## Exercise material
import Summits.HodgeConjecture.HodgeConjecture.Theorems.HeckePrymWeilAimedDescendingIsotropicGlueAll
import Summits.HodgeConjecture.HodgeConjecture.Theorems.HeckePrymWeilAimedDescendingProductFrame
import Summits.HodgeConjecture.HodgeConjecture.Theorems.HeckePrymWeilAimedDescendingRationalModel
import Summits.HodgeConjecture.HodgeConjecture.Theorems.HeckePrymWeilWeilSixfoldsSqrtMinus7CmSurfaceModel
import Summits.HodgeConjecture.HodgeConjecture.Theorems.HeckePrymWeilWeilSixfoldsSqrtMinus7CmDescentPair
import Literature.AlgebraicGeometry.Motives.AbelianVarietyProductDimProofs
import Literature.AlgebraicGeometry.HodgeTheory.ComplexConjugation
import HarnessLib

--

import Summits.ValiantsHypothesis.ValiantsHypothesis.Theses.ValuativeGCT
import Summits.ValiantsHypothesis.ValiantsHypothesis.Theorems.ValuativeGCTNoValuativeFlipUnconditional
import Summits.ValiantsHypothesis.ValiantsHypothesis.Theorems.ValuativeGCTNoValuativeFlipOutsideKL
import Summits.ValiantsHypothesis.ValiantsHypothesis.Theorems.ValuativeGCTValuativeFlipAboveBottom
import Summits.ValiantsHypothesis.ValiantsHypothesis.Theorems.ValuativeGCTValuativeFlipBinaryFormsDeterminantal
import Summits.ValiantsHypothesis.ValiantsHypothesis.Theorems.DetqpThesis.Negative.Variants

## Problem to work on
The lines that contain the word "AlgebraicGeometry" are wanted; copy each of them from the records.

## Solution for this problem
import Literature.AlgebraicGeometry.Motives.AbelianVarietyProductDimProofs
import Literature.AlgebraicGeometry.HodgeTheory.ComplexConjugation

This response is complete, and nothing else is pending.